Revolusi untuk memberantas Bakteri Modern yang kebal Antibiotik

56 Views
vegasidr.com
 Baru satu abad berlalu sejak antibiotik dianggap sebagai revolusi pengobatan dalam sejarah manusia. Namun, kini sisi buruk dari “revolusi” ini telah terungkap setelah bakteri- bakteri modern yang kebal antibiotik bermunculan di seluruh dunia.
Badan Kesehatan Dunia ( WHO) bahkan menyebut kekebalan bakteri sebagai “salah satu ancaman terbesar untuk kesehatan global, keamanan pangan, dan perkembangan masa kini” dan menurut Centers for Disease Control and Prevention, ada dua juta kasus dan 23.000 kematian akibat infeksi yang kebal antibiotik di Amerika Serikat setiap tahunnya.
Untuk menangani hal ini, para ilmuwan pun mulai melihat kembali catatan mereka mengenai sebuah senjata ampuh dari awal 1900-an.
Disebut bacteriophage yang berarti “pemakan bakteri”, senjata ini sebenarnya tidak benar-benar memakan bakteri, melainkan virus yang menginfeksi bakteri kemudian meledakkannya dengan mereplika diri.
Kemampuan ini pertama kali diamati oleh ilmuwan Inggris, Frederick Twort, pada tahun 1915 dan dua tahun kemudian kembali dikonfirmasikan oleh pakar mikrobiologi Kanada dan Perancis, Felix d’Herelle.
Akan tetapi, bacteriophage sangat sulit untuk diisolasi, dimurnikan, dan diaplikasikan kepada manusia. Dikombinasikan dengan kemunculan antibiotik yang tersedia dalam jumlah banyak dan efektif membunuhbakteri, bacteriophage pun dengan segera dilupakan oleh dunia pengobatan.
Kini, senjata ampuh ini dibangkitkan kembali dengan nama baru, yakni terapi phage.

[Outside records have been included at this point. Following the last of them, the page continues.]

/-! ### Private helpers (sections of functions supported on `R_{n+1}`) -/

/-- If `F` vanishes off `R_{n+1}`, the whole-line section integral over a fibre equals the fibre
integral over `(0, 1 − ∑ s]`. [folklore] -/
private theorem integral_section_eq (m : Fin (n + 1)) {F : (Fin (n + 1) → ℝ) → ℝ}
    (hF : ∀ t, t ∉ maynardSimplex (n + 1) → F t = 0) (s : Fin n → ℝ) :
    (∫ u, F (Fin.insertNth m u s)) = ∫ u in Ioc (0:ℝ) (1 - ∑ j, s j), F (Fin.insertNth m u s) := by
  have hzero : ∀ u, ¬ ((0 ≤ u ∧ ∀ j, 0 ≤ s j) ∧ u + ∑ j, s j ≤ 1) → F (Fin.insertNth m u s) = 0 :=
    fun u hu => hF _ fun h => hu ((MaynardLargeK.insertNth_mem_maynardSimplex_iff m u s).1 h)
  by_cases hs : (∀ j, 0 ≤ s j) ∧ ∑ j, s j ≤ 1
  · have hIcc : (∫ u, F (Fin.insertNth m u s)) =
        ∫ u in Icc (0:ℝ) (1 - ∑ j, s j), F (Fin.insertNth m u s) := by
      refine (setIntegral_eq_integral_of_forall_compl_eq_zero fun u hu => hzero u fun h => hu ?_).symm
      exact ⟨h.1.1, by linarith [h.2]⟩
    rw [hIcc, integral_Icc_eq_integral_Ioc]
  · have hz : ∀ u, F (Fin.insertNth m u s) = 0 := fun u =>
      hzero u fun h => hs ⟨h.1.2, by linarith [h.2, h.1.1]⟩
    simp [hz]

/-- For `F` vanishing off `R_{n+1}` and bounded by `B` there, `|P_m F| ≤ B` along every fibre.
[folklore] -/
private theorem abs_fibreIntegral_insertNth_le' (m : Fin (n + 1)) {F : (Fin (n + 1) → ℝ) → ℝ}
    (hF : ∀ t, t ∉ maynardSimplex (n + 1) → F t = 0) {B : ℝ} (hB0 : 0 ≤ B)
    (hB : ∀ t ∈ maynardSimplex (n + 1), |F t| ≤ B) (u : ℝ) (s : Fin n → ℝ) :
    |fibreIntegral m F (Fin.insertNth m u s)| ≤ B := by
  rw [fibreIntegral_insertNth]
  have hpt : ∀ v, |F (Fin.insertNth m v s)| ≤ B := fun v => by
    by_cases hv : Fin.insertNth m v s ∈ maynardSimplex (n + 1)
    · exact hB _ hv
    · rw [hF _ hv, abs_zero]; exact hB0
  by_cases hs : ∀ j, 0 ≤ s j
  · have hsum : 0 ≤ ∑ j, s j := Finset.sum_nonneg fun j _ => hs j
    by_cases hL : 0 ≤ 1 - ∑ j, s j
    · have hvol : volume (Ioc (0:ℝ) (1 - ∑ j, s j)) < ⊤ := by simp [Real.volume_Ioc]
      calc |∫ v in Ioc (0:ℝ) (1 - ∑ j, s j), F (Fin.insertNth m v s)|
          ≤ B * (volume : Measure ℝ).real (Ioc (0:ℝ) (1 - ∑ j, s j)) := by
            rw [← Real.norm_eq_abs]
            exact norm_setIntegral_le_of_norm_le_const hvol fun v _ => by
              rw [Real.norm_eq_abs]; exact hpt v
        _ ≤ B * 1 := by
            refine mul_le_mul_of_nonneg_left ?_ hB0
            rw [Measure.real, Real.volume_Ioc, sub_zero, ENNReal.toReal_ofReal hL]
            linarith
        _ = B := mul_one B
    · rw [Ioc_eq_empty (fun h => hL (le_of_lt h)), Measure.restrict_empty, integral_zero_measure,
        abs_zero]
      exact hB0
  · -- some `s_j < 0`: the fibre misses `R_{n+1}` and the section vanishes
    have hz : ∀ v, F (Fin.insertNth m v s) = 0 := fun v => hF _ fun h =>
      hs ((MaynardLargeK.insertNth_mem_maynardSimplex_iff m v s).1 h).1.2
    simp [hz, hB0]

/-- `|ℒF| ≤ (n+1)·B` everywhere, for `F` vanishing off `R_{n+1}` and bounded by `B ≥ 0` there.
[folklore] -/
private theorem abs_maynardOperator_le {F : (Fin (n + 1) → ℝ) → ℝ}
    (hF : ∀ t, t ∉ maynardSimplex (n + 1) → F t = 0) {B : ℝ} (hB0 : 0 ≤ B)
    (hB : ∀ t ∈ maynardSimplex (n + 1), |F t| ≤ B) (t : Fin (n + 1) → ℝ) :
    |maynardOperator F t| ≤ (n + 1) * B := by
  rw [maynardOperator_def]
  refine (Finset.abs_sum_le_sum_abs _ _).trans ?_
  calc ∑ m, |fibreIntegral m F t| ≤ ∑ _m : Fin (n + 1), B := Finset.sum_le_sum fun m _ => by
          rw [← Fin.insertNth_self_removeNth m t]; exact abs_fibreIntegral_insertNth_le' m hF hB0 hB _ _
    _ = (n + 1) * B := by simp

/-- `F` measurable, bounded and vanishing off `R_{n+1}` is integrable. [folklore] -/
private theorem integrable_of_bdd {F : (Fin (n + 1) → ℝ) → ℝ} (hFm : Measurable F)
    (hF : ∀ t, t ∉ maynardSimplex (n + 1) → F t = 0) {B : ℝ}
    (hB : ∀ t ∈ maynardSimplex (n + 1), |F t| ≤ B) : Integrable F := by
  refine IntegrableOn.integrable_of_forall_notMem_eq_zero (s := maynardSimplex (n + 1)) ?_ hF
  refine IntegrableOn.of_bound (isCompact_maynardSimplex (n + 1)).measure_lt_top
    hFm.aestronglyMeasurable B ?_
  rw [ae_restrict_iff' (measurableSet_maynardSimplex (n + 1))]
  exact ae_of_all _ fun t ht => by rw [Real.norm_eq_abs]; exact hB t ht

/-- A bound on `R_{n+1}` is nonnegative (evaluate at the origin). [folklore] -/
private theorem bound_nonneg {F : (Fin (n + 1) → ℝ) → ℝ} {B : ℝ}
    (hB : ∀ t ∈ maynardSimplex (n + 1), |F t| ≤ B) : 0 ≤ B := by
  have h0 : (fun _ => (0:ℝ)) ∈ maynardSimplex (n + 1) := ⟨fun _ => le_rfl, by simp⟩
  exact (abs_nonneg _).trans (hB _ h0)

/-- The product of a measurable function bounded by `B'` everywhere with an integrable-type bounded
supported function is integrable: `∫ P·G` makes sense. [folklore] -/
private theorem integrable_mul_of_bdd {P G : (Fin (n + 1) → ℝ) → ℝ} (hPm : Measurable P) {B' : ℝ}
    (hP : ∀ t, |P t| ≤ B') (hGm : Measurable G)
    (hG : ∀ t, t ∉ maynardSimplex (n + 1) → G t = 0) {B : ℝ}
    (hB : ∀ t ∈ maynardSimplex (n + 1), |G t| ≤ B) : Integrable fun t => P t * G t :=
  (integrable_of_bdd hGm hG hB).bdd_mul hPm.aestronglyMeasurable
    (ae_of_all _ fun t => by rw [Real.norm_eq_abs]; exact hP t)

Semakin banyak juga para pakar pengobatan yang menggunakan terapi ini untuk mengobati penyakit bakteri yang gagal diobati oleh antibiotik. Pada tahun 2016, misalnya, terapi ini terbukti mampu menyelamatkan seorang pria di San Diego yang seharusnya meninggal akibat penyakitnya. Sejak saat itu, kesuksesan demi kesuksesan dituai oleh terapi phage.

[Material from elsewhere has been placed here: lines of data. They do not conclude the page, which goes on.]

import Summits.MatrixMultiplication.OmegaCensus.STPPSmallPatternKernelSearchStab

/-!
# ω-census, `(2,1,1)^6` is infeasible in `ℤ/29` — kernel search (stabiliser normal form), part 6 of 20

HONEST FRAMING (pub-omega census; verbatim): lottery ticket; floor = certified bounds/negative ranges.
Census STRUCTURE bookkeeping of the STPP track (seat pub-omega-eng2 = ENG2, gen 34, on the kernel engine of seat pub-omega-stpp-3 gen 23
with the stabiliser normal form / global mask of `STPPSmallPatternKernelSearchStab.lean`; STRUCTURE row B5, the threshold column
`T1(H) = max {k : (2,1,1)^k ⊆ H}`, lower side of the `k = 6` ORDER LAW `(2,1,1)⁶ ⊆ G ↔ 30 ≤ |G|`), not progress on `ω`: small patterns
in small groups bound no exponent.

Chunks of the kernel mask search `STPP211Neg.search3 (zcode 29) 6` (`decide +kernel`; ≈ 177 s of kernel time predicted); assembled in
`STPPSmallPatternNone211K6Z29.lean`.  Chunk entries `(d, x1, x2, x3, xg)`: representative `d` of `A₀ = {0, d}`, exclusion masks of the first three levels, global
exclusion mask (`STPPSmallPatternKernelSearchStab.lean`).

References: H. Cohn, R. Kleinberg, B. Szegedy, C. Umans, FOCS 2005 (arXiv:math/0511460), Def. 5.1.  Record: pub-omega HOME
`pub-omega-eng2-g34/` (ENG2's C mirror `k211g.c` of the kernel tree with the level-1 and global exclusion masks — `k211c.c` of gen 33
validated to the translation count against stpp-3's `k211v3.py` — gives COMPLETE NONE on this cell with 173375584 mask translations over the
canonical first levels; planner `plan3.py`; farm calibration 46 µs per translation; not used by the proofs).
-/

set_option Elab.async false  -- several kernel pieces: elaborate sequentially (memory)

namespace Summit.MatrixMultiplication.OmegaCensus

namespace STPP211Neg

/-- Chunk list 12 of `ℤ/29`, `k = 6` (300358 mask translations in the mirror ≈ 14 s predicted). -/
def Z29k6g.ch12 : List (ℕ × ℕ × ℕ × ℕ × ℕ) :=
  [(1, 536870907, 536870655, 270532607, 268435459)]

/-- Kernel search over chunk list 12 of `ℤ/29`, `k = 6`. -/
theorem Z29k6g.s12 : search3 (zcode 29) 6 Z29k6g.ch12 = true := by
  decide +kernel

/-- Chunk list 13 of `ℤ/29`, `k = 6` (1774117 mask translations in the mirror ≈ 82 s predicted). -/
def Z29k6g.ch13 : List (ℕ × ℕ × ℕ × ℕ × ℕ) :=
  [(1, 536870903, 536870895, 536870407, 402653191)]

/-- Kernel search over chunk list 13 of `ℤ/29`, `k = 6`. -/
theorem Z29k6g.s13 : search3 (zcode 29) 6 Z29k6g.ch13 = true := by
  decide +kernel

/-- Chunk list 14 of `ℤ/29`, `k = 6` (1771471 mask translations in the mirror ≈ 81 s predicted). -/
def Z29k6g.ch14 : List (ℕ × ℕ × ℕ × ℕ × ℕ) :=
  [(1, 536870903, 536870895, 536855039, 402653191)]

/-- Kernel search over chunk list 14 of `ℤ/29`, `k = 6`. -/
theorem Z29k6g.s14 : search3 (zcode 29) 6 Z29k6g.ch14 = true := by
  decide +kernel

/-- The chunk lists of this part, concatenated. -/
def Z29k6g.part6 : List (ℕ × ℕ × ℕ × ℕ × ℕ) :=
  Z29k6g.ch12 ++ Z29k6g.ch13 ++ Z29k6g.ch14

/-- The kernel search over this part's chunks (assembled). -/
theorem Z29k6g.ps6 : search3 (zcode 29) 6 Z29k6g.part6 = true := by
  simp only [Z29k6g.part6, search3_append, Z29k6g.s12, Z29k6g.s13, Z29k6g.s14, Bool.and_self]

end STPP211Neg

end Summit.MatrixMultiplication.OmegaCensus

Carl Merril, mantal ilmuwan dari National Institutes of Health yang telah mempelajari bacteriophage selama 50 tahun mengatakan kepada The Washington Post 2 Juli 2017, kita benar-benar membutuhkan sesuatu untuk mengobati infeksi yang kebal antibiotik, jadi kita meniliki kembali virus-virus ini dengan pengetahuan dan teknologi yang baru.
Sayangnya, terapi phage maupun bacteriophage belum mendapatkan persetujuan meluas dari lembaga-lembaga kesehatan dunia seperti Food and Drug Administation (FDA) di AS untuk digunakan kepada manusia, kecuali dalam situasi yang mengancam jiwa seperti kasus pada tahun 2006. Namun, beberapa negara seperti Rusia dan Georgia telah menggunakannya sebagai alternatif dari antibiotik.

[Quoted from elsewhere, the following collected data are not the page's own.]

/-- **The per-level bound.** Assuming Thm. 1 (in the regime of Lemma 7.1,
`rossmanServedioTan2015_thm1_inRegime`) and the `w₀` estimate: for a description `Dsc` with
`k` quantifier bounds and window circuits of size `2^{S(|x|)}` (the shape of
`FSS84_phWindowCircuits`), for all large `m` and EVERY background oracle `A₀`, at most a
`3/5`-fraction of the settings of the level window make `Dsc` correct at the RST input of
parameter `m` about the depth-`(k+3)` Sipser language. [cite: RossmanServedioTan2015, Thm. 1 and §2.3] [cite: Ko1989, Lemma 2.3 and §4.2] -/
theorem goodWindows_correctAt_le (h1 : rossmanServedioTan2015_thm1_inRegime)
    (h0 : rossmanServedioTan2015_w0_asymp) (k : ℕ) (Dsc : PHDescr) (hk : Dsc.bounds.length = k)
    {S : Polynomial ℕ}
    (hS : ∀ (x : List Bool) (W : ℕ) (e : Fin W → List Bool), Function.Injective e →
      ∀ A₀ : Language Bool, ∃ C : Circuit (Fin W), C.IsOver acBasis ∧
        C.acDepth ≤ Dsc.bounds.length + 2 ∧ C.size ≤ 2 ^ S.eval x.length ∧
        ∀ w : Fin W → Bool, C.eval w = (Dsc.lang (patchLang A₀ e w)).boolIndicator x) :
    ∃ m₁ : ℕ, ∀ m : ℕ, m₁ ≤ m → ∀ A₀ : Set (List Bool),
      ((goodWindows (correctAt k Dsc m) (levelWindow k m) A₀).card : ℝ≥0∞) *
          2⁻¹ ^ (levelWindow k m).card ≤ ENNReal.ofReal (3 / 5) := by
  classical
  obtain ⟨c₂, kk, hck⟩ := exists_eval_le_mul_pow_add S
  have hD : 2 ≤ sipserDepth k := by simp [sipserDepth]
  obtain ⟨m₁, hm₁⟩ := rst_thm1_regime_of_inRegime h1 h0 hD c₂ kk 6 (12 * sipserDepth k + 9)
  refine ⟨m₁, fun m hm A₀ => ?_⟩
  obtain ⟨⟨hm1, hW, hW0, hlog⟩, hthm⟩ := hm₁ m hm
  set D : ℕ := sipserDepth k with hDdef
  set x : List Bool := sipserInput m D with hx
  set ws : List ℕ := rstFanins m D with hws
  set n : ℕ := rstN m D with hn
  have hfit : ws.prod ≤ 2 ^ x.length := (rstN_lt_two_pow_length_sipserInput m D).le
  -- the window, its bijections with the leaves and with `Fin n`
  set U : Finset (List Bool) := levelWindow k m with hU
  have hUeq : U = sipserWindow x ws := rfl
  set σ : Addr ws ≃ U := hUeq ▸ sipserLeafEquiv x ws hfit with hσ
  set τ : Addr ws ≃ Fin (Fintype.card (Addr ws)) := Fintype.equivFin (Addr ws) with hτ
  set ρ : Fin (Fintype.card (Addr ws)) ≃ U := τ.symm.trans σ with hρ
  set e : Fin (Fintype.card (Addr ws)) → List Bool := fun i => (ρ i : List Bool) with he
  have heinj : Function.Injective e := Subtype.val_injective.comp ρ.injective
  -- the window circuit of the description at `x`, moved to the leaves
  obtain ⟨C, hCB, hCd, hCs, hCev⟩ := hS x _ e heinj A₀
  set F : Circuit (Addr ws) := C.mapInputs τ.symm with hF
  have hFB : F.IsOver acBasis := hCB.mapInputs _
  have hFd : F.acDepth ≤ D - 1 := by
    rw [hF, Circuit.acDepth_mapInputs, hk] at *
    simpa [hDdef, sipserDepth] using hCd
  have hlen : x.length ≤ 6 * Nat.log 2 n + (12 * D + 9) := length_sipserInput_le hD hm1 hW hW0 hlog
  have hFs : F.size ≤ 2 ^ (c₂ * (6 * Nat.log 2 n + (12 * D + 9)) ^ kk + c₂) := by
    rw [hF, Circuit.size_mapInputs]
    refine hCs.trans (Nat.pow_le_pow_right (by norm_num) ?_)
    exact (TM2Iter.eval_mono S hlen).trans (hck _)
  have hcard := hthm F hFB hFd hFs
  -- identify the good windows with the agreements of `F` with `Sipser_D`
  have hσval : ∀ a : Addr ws, ((σ a : U) : List Bool) = sipserLeaf x ws a := by
    intro a
    rw [hσ]
    -- `hUeq ▸` is a cast along `rfl`
    rfl
  have key : ∀ w : U → Bool,
      patchFin A₀ U w ∈ correctAt k Dsc m ↔ F.eval (w ∘ σ) = balancedSipser m D (w ∘ σ) := by
    intro w
    have hpatch : patchFin A₀ U w = patchLang A₀ e (w ∘ ρ) := by
      rw [patchFin_eq_patchLang]
      exact (patchLang_comp_equiv A₀ Subtype.val ρ w).symm
    have hbits : (fun a => (patchFin A₀ U w).boolIndicator (sipserLeaf x ws a)) = w ∘ σ := by
      funext a
      have hmem : sipserLeaf x ws a ∈ patchFin A₀ U w ↔ w (σ a) = true := by
        rw [mem_patchFin_of_mem w (hσval a ▸ (σ a).2)]
        exact Iff.of_eq (by congr 1)
      rw [Function.comp_apply, Bool.eq_iff_iff, ← Set.mem_iff_boolIndicator]
      exact hmem
    have hF' : F.eval (w ∘ σ) = C.eval (w ∘ ρ) := by
      rw [hF, Circuit.eval_mapInputs]
      rfl
    have hC : sipserInput m (sipserDepth k) ∈ Dsc.lang (patchLang A₀ e (w ∘ ρ)) ↔
        C.eval (w ∘ ρ) = true := by
      rw [hCev]
      exact Set.mem_iff_boolIndicator _ _
    simp only [correctAt, Set.mem_setOf_eq]
    rw [sipserInput_mem_iff hD, hbits, hF', hpatch, Bool.eq_iff_iff (a := C.eval (w ∘ ρ)), hC]
  have hcardeq : (goodWindows (correctAt k Dsc m) U A₀).card =
      ((univ : Finset (Addr ws → Bool)).filter fun u => F.eval u = balancedSipser m D u).card := by
    refine card_bij (fun w _ => w ∘ σ) (fun w hw => ?_) (fun w₁ _ w₂ _ h => ?_) (fun u hu => ?_)
    · rw [mem_goodWindows_iff] at hw
      exact mem_filter.2 ⟨mem_univ _, (key w).1 hw⟩
    · funext s
      simpa using congrFun h (σ.symm s)
    · refine ⟨u ∘ σ.symm, ?_, ?_⟩
      · rw [mem_goodWindows_iff, key]
        have : (u ∘ σ.symm) ∘ σ = u := by funext a; simp
        rw [this]
        exact (mem_filter.1 hu).2
      · funext a; simp
  have hUcard : U.card = n := card_sipserWindow hfit
  -- the real bound, as a bound in `ℝ≥0∞`
  have hreal : ((goodWindows (correctAt k Dsc m) U A₀).card : ℝ) ≤ 3 / 5 * 2 ^ n := by
    rw [hcardeq]; exact hcard
  rw [hUcard, ENNReal.le_ofReal_iff_toReal_le (ENNReal.mul_ne_top (ENNReal.natCast_ne_top _)
    (ENNReal.pow_ne_top (ENNReal.inv_ne_top.2 two_ne_zero))) (by norm_num)]
  rw [ENNReal.toReal_mul, ENNReal.toReal_pow, ENNReal.toReal_inv, ENNReal.toReal_natCast,
    ENNReal.toReal_ofNat]
  have h2 : (0 : ℝ) < 2 ^ n := by positivity
  calc ((goodWindows (correctAt k Dsc m) U A₀).card : ℝ) * 2⁻¹ ^ n
      = ((goodWindows (correctAt k Dsc m) U A₀).card : ℝ) / 2 ^ n := by
        rw [inv_pow, div_eq_mul_inv]
    _ ≤ 3 / 5 * 2 ^ n / 2 ^ n := by gcongr
    _ = 3 / 5 := by field_simp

Cara Fiori, pakar mikrobiologi FDA, angkat bicara untuk menanggapi hal ini. Dia berkata bahwa walaupun FDA menyadari potensi bacteriophage sebagai terapi, data mengenai keefektifan terapi ini sangat terbatas, terutama karena kurangnya percobaan klinis yang benar-benar terkontrol.
)
Mudah ditemukan
Salah satu kelebihan dari bacteriophage adalah kemudahannya untuk ditemukan di mana saja, mulai dari selokan, air laut, tanah, sampai usus manusia. Bacteriophage juga jauh lebih banyak dari jenis virus mau pun organisme apa pun dan para peneliti mengestimasi adanya 10 juta triliun triliun bacteriophage di dunia.
“Usus kita dipenuhi jutaan bacteriophage yang terus-menerus mencoba untuk membunuh bakteri di dalam usus kita. Oleh karena itu, bakteripun selalu berevolusi untuk menghindari phage yang mengejar mereka,” kata Robert T Schooley, ketua divisi penyakit menular di University of California.
Selain itu, berlawanan dengan antibiotik yang membunuh semuabakteri, termasuk yang menguntungkan kita, bacteriophage hanya menarget satu bakteri spesifik saja. Lalu, semakin sering digunakan, bacteriophage juga semakin sering mereplika dan semakin efektif dalam membunuh bakteri tersebut.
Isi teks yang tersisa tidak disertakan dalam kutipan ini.